Finally, let's do the same for the clefs. First, we retrieve them.

In [None]:
clefs = p_vocal.flat.getElementsByClass('Clef').stream()

print('The vocal part contains {} clef.'.format(len(clefs)))

To better work with the only clef of the score, we save it in a variable. Pay attention to the attributes called in the next cell.

In [None]:
clef = clefs[0]

print('Offset:', clef.offset)
print('Measure number:', clef.measureNumber)
print('Beat:', clef.beat)
print('Name:', clef.name)
print('Sing:', clef.sign)
print('Line:', clef.line)

## Lyrics and ties
Before moving to Python dictionaries, let's briefly look at two important elements in a score: lyrics and ties.

### Lyrics
Lyrics are specific objects in music21, and as `pitch` and `duration` objects, they are contained in the `note` objects. So to explore lyrics, let's take the first note of measure 10 and save it in a variable.

In [None]:
n_m10_0 = nn_vocal_m10[0]

We can acces the lyrics of this note by calling the attribute `.lyrics`.

In [None]:
ll = n_m10_0.lyrics

print(l)

Notice that what the `.lyrics` attribute retrieves is a list, as indicated by the square brackets `[ ]`. Why would a note contain a list of lyrics? This is thought for scores of melodies sung with different lyrics, as it is the case of many folk songs. In this cases, the score gives the different stanzas of lyrics to one line of notation. As a result, one note can have more than one line of lyrics.

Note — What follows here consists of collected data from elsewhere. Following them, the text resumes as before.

import Summits.HodgeConjecture.HodgeConjecture.Theorems.H413SpectrumInterfaces
import Summits.HodgeConjecture.HodgeConjecture.Theorems.P2StubU2lL2Realisation
import HarnessLib

/-!
# FLOOR-0 programme P2, stub U2ℓ CLOSED BY NAME: `SpectrumInterfaces.StubU2lL2Realisation`

Cell hodgecm-mathlib (D-0151), FLOOR 0; crux item H413 = stmt-HodgeConjecture-24833; sub-line `Cruxes/H413/Lines/F0_P2CohSpectrumL2.lean` (F0P2-plan (g0)),
registered stub `stub_U2l_l2Realisation : StubU2lL2Realisation` (:532) — its TYPE is the constant ★ `…Cruxes.H413.SpectrumInterfaces.StubU2lL2Realisation` of the
shared module `Theorems/H413SpectrumInterfaces.lean` (token-identical body).  Seat F0P2-p01 (g0).

The content is ★ `Theorems/P2StubU2lL2Realisation.lean` (`exists_isAutomorphicMeasure_represents F V h4`: continuity of cotangent forms on `U(V)(𝔸_{F⁺})`,
descent to the compact quotient, `L²`-realisation); this file is the one-line fold at the face (`Represents` ∕ `quotMk` unfold by `rfl`; of the face's
binders only `4 ≤ 6 ≤ [F:ℚ]` is used).  So `stub_U2l_l2Realisation := P2StubU2lL2RealisationByName.stub_U2l_l2Realisation_holds` closes the cut's first
hole BY NAME.  THEOREMS ONLY.  HC_CM is proved only modulo the 7 printed citations until rung 0 closes; this file discharges none of them.

## References
* [BorelJacquet1979] §4.2, §4.6.  [Borel1963] §5.  Tree: ★ `Theorems/H413SpectrumInterfaces` (the stub TYPE), ★ `Theorems/P2StubU2lL2Realisation` (the proof).
-/

set_option autoImplicit false

-- the mandated namespace has the single-problem summit's repeated segment (`HodgeConjecture.HodgeConjecture`)
set_option linter.dupNamespace false

noncomputable section

namespace Summit.HodgeConjecture.HodgeConjecture.Cruxes.H413.P2StubU2lL2RealisationByName

open Summit.HodgeConjecture.HodgeConjecture.Cruxes.H413.P2StubU2lL2Realisation (exists_isAutomorphicMeasure_represents)



/-- **STUB U2ℓ OF THE CUT, BY NAME**: for every face there are an automorphic measure `μ` on `U(V)(F⁺)\U(V)(𝔸_{F⁺})` and a linear
`ℓ : X →ₗ[ℂ] (Fin 2 → L²(μ))` which `Represents` the `(1,0) ⊕ (0,1)` cotangent forms of the factor of record (continuous descended representatives
`[h] ↦ f(h⁻¹) k`). [cite: BorelJacquet1979, §4.2, §4.6] [cite: Borel1963, §5] -/
theorem stub_U2l_l2Realisation_holds : SpectrumInterfaces.StubU2lL2Realisation :=
  fun _hDel F _ h6 _ι₁ V _a₀ _Φ _hΦ _i => exists_isAutomorphicMeasure_represents F V (le_trans (by norm_num) h6)

end Summit.HodgeConjecture.HodgeConjecture.Cruxes.H413.P2StubU2lL2RealisationByName

end
/-!
# The second derivative of a function along a curve, level curves, and the geodesic curvature
# of a level curve of a function on a surface

For a pseudo-Riemannian manifold `(M, g)` with its Levi-Civita connection, a `C²` function `f`
and a twice differentiable curve `γ`:

* `hasDerivAt_mvfderiv_velocity` — **`(f ∘ γ)'' = Hess f(γ', γ') + df(γ'')`**: the function
  `t ↦ df_{γ t}(γ' t)` has derivative `Hess f(γ', γ')(t₀) + df(D_t γ')(t₀)` at `t₀`
  (O'Neill 1983, Ch. 3, Def. 3.48–Lemma 3.49 with Prop. 3.18 (3):
  `H^f(γ', γ') = ⟨D_{γ'} grad f, γ'⟩`
  and `(d/dt)⟨grad f, γ'⟩ = ⟨D_{γ'} grad f, γ'⟩ + ⟨grad f, γ''⟩`);
* `mvfderiv_velocity_eq_zero_of_level`, `mvfderiv_covariantDerivAlong_velocity_of_level`,
  `val_covariantDerivAlong_velocity_grad_of_level` — along a **level curve** (`f ∘ γ` constant
  near `t₀`): `df(γ') = 0` and **`df(γ'') = ⟨γ'', grad f⟩ = −Hess f(γ', γ')`**;
* `mvfderiv_gradSq_apply` — **`d|∇f|²(v) = 2 Hess f(v, grad f)`** (metric compatibility);
* on a surface (`dim = 2`, `g` positive definite at the point):
  `dalembertian_eq_hessian_add_of_orthonormal` (`Δf = Hess f(T,T) + Hess f(N,N)` in an
  orthonormal pair) and the **geodesic curvature of a level curve**,
  `val_covariantDerivAlong_velocity_unitNormal_of_level`: for a unit-speed level curve `γ` of `f`
  through a regular point and the unit normal `N = grad f/|grad f|`,

    `⟨γ'', N⟩ = ( g⁻¹(d|∇f|², df) / (2|∇f|²) − Δf ) / |∇f|`,

  i.e. the geodesic curvature of the level curve `{f = f(γ t₀)}` with respect to the normal
  pointing **into** `{f ≤ f(γ t₀)}` is `k = (Δf − Hess f(N,N)) / |∇f|`
  (`Hess f(N, N) = g⁻¹(d|∇f|², df) / (2|∇f|²)`), the classical formula
  `k = div(∇f/|∇f|)` for level curves (the signed curvature `κ_N = ⟨D_t γ', N⟩` of Lee 2018,
  Ch. 9, p. 273, computed for a level curve);
* `flux_integrand_comp_eq` — for a cut-off `ψ = η ∘ f` the integrand of the curvature flux
  formula (`SurfaceCurvatureFlux[CompactSupport].lean`,
  `∫ ψ S dμ = −∫ (g⁻¹(d|∇f|², dψ) − 2 Δf g⁻¹(df, dψ)) / |∇f|² dμ`) is
  `2 η'(f) ( g⁻¹(d|∇f|², df)/(2|∇f|²) − Δf ) = 2 η'(f) |∇f| ⟨γ'', N⟩ = −2 η'(f) |∇f| k`:
  the Gauss–Bonnet boundary term `∫_{∂D} k ds` of a sublevel domain `D = {f ≤ σ}`, smeared over
  the levels in `supp η'` (by the coarea formula, not used here).

This is the intrinsic form of Schoen–Yau's computation (2.27) (Comm. Math. Phys. 65 (1979), §2,
p. 58: the geodesic curvature `k` of `∂D_σ = S ∩ {r' = σ}` is obtained by differentiating
`⟨e₁, Dr'⟩ = 0` along the unit tangent `e₁`, `k⟨e₂, Dr'⟩ = h₁₁⟨ν, Dr'⟩ − Hess_N r'(e₁, e₁)`; the
ambient Hessian splits into the intrinsic one and the second fundamental form by
`HypersurfaceHessian.hessian_comp_apply`). Everything is proved; no definitions, no named facts.

## References

* B. O'Neill, *Semi-Riemannian geometry with applications to relativity*, Academic Press 1983,
  Ch. 3, Prop. 3.18, Def. 3.48–3.50, Lemma 3.49. [ONeill1983]
* J. M. Lee, *Introduction to Riemannian Manifolds*, 2nd ed., Springer 2018, Ch. 8, p. 232
  (geodesic curvature), Ch. 9, p. 273 (signed curvature `κ_N = ⟨D_t γ', N⟩_g` with respect to the
  inward normal) and Thm. 9.3 (the Gauss–Bonnet formula
  `∫_Ω K dA + ∫_γ κ_N ds + Σ εᵢ = 2π`). [Lee2018]
* R. Schoen, S.-T. Yau, *On the proof of the positive mass conjecture in general relativity*,
  Comm. Math. Phys. 65 (1979) 45–76, §2, p. 58, (2.26)–(2.27). [SchoenYauPMT1979]
-/

noncomputable section

open Bundle Set Function Filter Manifold Module FiberBundle
open scoped Manifold ContDiff Topology

namespace Literature.Geometry.Lorentzian

namespace PseudoRiemannianMetric

variable {E : Type*} [NormedAddCommGroup E] [NormedSpace ℝ E] {H : Type*} [TopologicalSpace H]
  {I : ModelWithCorners ℝ E H} {M : Type*} [TopologicalSpace M] [ChartedSpace H M]
  [IsManifold I ∞ M] [FiniteDimensional ℝ E] [CompleteSpace E] [I.Boundaryless]
  (g : PseudoRiemannianMetric I ∞ E (TangentSpace I : M → Type _)) [g.HasLeviCivita]

/-! ### The second derivative of a function along a curve -/

/-- **`(f ∘ γ)'' = Hess f(γ', γ') + df(γ'')`.** For `f` of class `C²` at `γ t₀` and a curve `γ`
whose tangent lift `t ↦ (γ t, γ' t)` is differentiable at `t₀`, the function `t ↦ df_{γ t}(γ' t)`
(which is `(f ∘ γ)'` wherever `f ∘ γ` is differentiable) has derivative
`Hess f(γ' t₀, γ' t₀) + df_{γ t₀}(D_t γ'(t₀))` at `t₀`. Proof: `df(γ') = ⟨grad f ∘ γ, γ'⟩`;
differentiate with the product rule along `γ` (`hasDerivAt_val_apply_along`, metric
compatibility), `D_t(grad f ∘ γ) = D_{γ'} grad f` (`covariantDerivAlong_comp`) and
`⟨D_{γ'} grad f, γ'⟩ = Hess f(γ', γ')` (`val_leviCivita_sharp_mvfderiv`). O'Neill 1983, Ch. 3,
Lemma 3.49 and Prop. 3.18 (3). [cite: ONeill1983, Ch. 3, Lemma 3.49] -/
theorem hasDerivAt_mvfderiv_velocity {f : M → ℝ} {γ : ℝ → M} {t₀ : ℝ}
    (hf : CMDiffAt 2 f (γ t₀))
    (hγ2 : MDifferentiableAt 𝓘(ℝ, ℝ) I.tangent
      (fun t ↦ (TotalSpace.mk' E (γ t) (velocity I γ t) : TangentBundle I M)) t₀) :
    HasDerivAt (fun t ↦ mvfderiv I f (γ t) (velocity I γ t))
      (g.hessian f (γ t₀) (velocity I γ t₀) (velocity I γ t₀) +
        mvfderiv I f (γ t₀) (covariantDerivAlong g.leviCivita γ (fun t ↦ velocity I γ t) t₀))
      t₀ := by
  set G : Π y : M, TangentSpace I y := fun y ↦
    (g.sharp y (mvfderiv I f y).toLinearMap : TangentSpace I y) with hG
  have hGd : MDiffAt (T% G) (γ t₀) := g.mdifferentiableAt_sharp_mvfderiv hf
  have hγ : MDifferentiableAt 𝓘(ℝ, ℝ) I γ t₀ := mdifferentiableAt_of_mdifferentiableAt_lift hγ2
  have hGlift : MDifferentiableAt 𝓘(ℝ, ℝ) I.tangent
      (fun t ↦ (TotalSpace.mk' E (γ t) (G (γ t)) : TangentBundle I M)) t₀ := hGd.comp t₀ hγ
  have hLC := isLeviCivita_leviCivita_holds (g := g)
  have hd := g.hasDerivAt_val_apply_along hLC.2 (γ := γ) (V := fun t ↦ G (γ t))
    (W := fun t ↦ velocity I γ t) (t₀ := t₀) hGlift hγ2
  have hφ : (fun t ↦ g.val (γ t) (G (γ t)) (velocity I γ t)) =
      fun t ↦ mvfderiv I f (γ t) (velocity I γ t) := by
    funext t
    simp only [hG, val_sharp_apply, ContinuousLinearMap.coe_coe]
  rw [hφ] at hd
  have h1 : covariantDerivAlong g.leviCivita γ (fun t ↦ G (γ t)) t₀ =
      g.leviCivita G (γ t₀) (velocity I γ t₀) :=
    covariantDerivAlong_comp_holds g.leviCivita hγ hGd
  have h2 : g.val (γ t₀) (g.leviCivita G (γ t₀) (velocity I γ t₀)) (velocity I γ t₀) =
      g.hessian f (γ t₀) (velocity I γ t₀) (velocity I γ t₀) :=
    g.val_leviCivita_sharp_mvfderiv hf _ _
  have h3 : g.val (γ t₀) (G (γ t₀))
      (covariantDerivAlong g.leviCivita γ (fun t ↦ velocity I γ t) t₀) =
      mvfderiv I f (γ t₀) (covariantDerivAlong g.leviCivita γ (fun t ↦ velocity I γ t) t₀) := by
    simp only [hG, val_sharp_apply, ContinuousLinearMap.coe_coe]
  rw [h1, h2, h3] at hd
  exact hd

/-! ### Level curves -/

omit [FiniteDimensional ℝ E] [CompleteSpace E] [I.Boundaryless] in
/-- **A level curve is tangent to the level set**: if `f ∘ γ` is constant near `t₀`, `f` is `C²`
at `γ t₀` and `γ` is differentiable near `t₀`, then `df_{γ t}(γ' t) = 0` for `t` near `t₀`
(chain rule and the vanishing of the derivative of a locally constant function). O'Neill 1983,
Ch. 1, Lemma 15 ff. (No metric is involved.) [cite: ONeill1983, Ch. 3, Lemma 3.49] -/
theorem _root_.Literature.Geometry.Lorentzian.eventually_mvfderiv_velocity_eq_zero_of_level
    {f : M → ℝ} {γ : ℝ → M} {t₀ : ℝ}
    (hf : CMDiffAt 2 f (γ t₀)) (hγ : ∀ᶠ t in 𝓝 t₀, MDifferentiableAt 𝓘(ℝ, ℝ) I γ t)
    (hγc : ContinuousAt γ t₀) (hlev : ∀ᶠ t in 𝓝 t₀, f (γ t) = f (γ t₀)) :
    ∀ᶠ t in 𝓝 t₀, mvfderiv I f (γ t) (velocity I γ t) = 0 := by
  have hft₀ : ∀ᶠ y in 𝓝 (γ t₀), CMDiffAt 2 f y :=
    (contMDiffAt_iff_contMDiffAt_nhds (by decide)).1 hf
  have hfd : ∀ᶠ t in 𝓝 t₀, MDifferentiableAt I 𝓘(ℝ, ℝ) f (γ t) := by
    filter_upwards [hγc.eventually hft₀] with t ht
    exact ht.mdifferentiableAt two_ne_zero
  have hlev2 : ∀ᶠ t in 𝓝 t₀, ∀ᶠ s in 𝓝 t, f (γ s) = f (γ t₀) := eventually_eventually_nhds.2 hlev
  filter_upwards [hfd, hγ, hlev2] with t hft hγt hlt
  have hchain : HasDerivAt (fun s ↦ f (γ s)) (mfderiv I 𝓘(ℝ, ℝ) f (γ t) (velocity I γ t)) t :=
    hasDerivAt_comp_curve hft hγt
  have hconst : HasDerivAt (fun s ↦ f (γ s)) 0 t :=
    (hasDerivAt_const t (f (γ t₀))).congr_of_eventuallyEq hlt
  exact hchain.unique hconst

omit [FiniteDimensional ℝ E] [CompleteSpace E] [I.Boundaryless] in
/-- **A level curve is tangent to the level set** (at the base time): `df_{γ t₀}(γ' t₀) = 0`.
(No metric is involved.) [cite: ONeill1983, Ch. 3, Lemma 3.49] -/
theorem _root_.Literature.Geometry.Lorentzian.mvfderiv_velocity_eq_zero_of_level
    {f : M → ℝ} {γ : ℝ → M} {t₀ : ℝ}
    (hf : CMDiffAt 2 f (γ t₀)) (hγ : ∀ᶠ t in 𝓝 t₀, MDifferentiableAt 𝓘(ℝ, ℝ) I γ t)
    (hγc : ContinuousAt γ t₀) (hlev : ∀ᶠ t in 𝓝 t₀, f (γ t) = f (γ t₀)) :
    mvfderiv I f (γ t₀) (velocity I γ t₀) = 0 :=
  (eventually_mvfderiv_velocity_eq_zero_of_level hf hγ hγc hlev).self_of_nhds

The retrieved list from the cell above contains only one lyric object. This object has three attributes. `number` indicates the number of the line, for those notes with more than one line of lyrics. `syllabic` indicates the position of the syllable contained in that note with the word to which it belongs. If we sing the word "Despacito", we will sing each syllable with one note. So, in the note containing the lyric "Des-", the value of `syllabic` will be `begin`. In the note with the lyric "-to", the value of `syllabic` will be `end`. And for "-pa-" and "-ci-" the value of `syllabic` will be `middle`. In the case of monosyllabic words, as it is the case for all Chinese characters, the `syllabic` value is `single`. And finally, `text` indicates the specific string of that particular lyric.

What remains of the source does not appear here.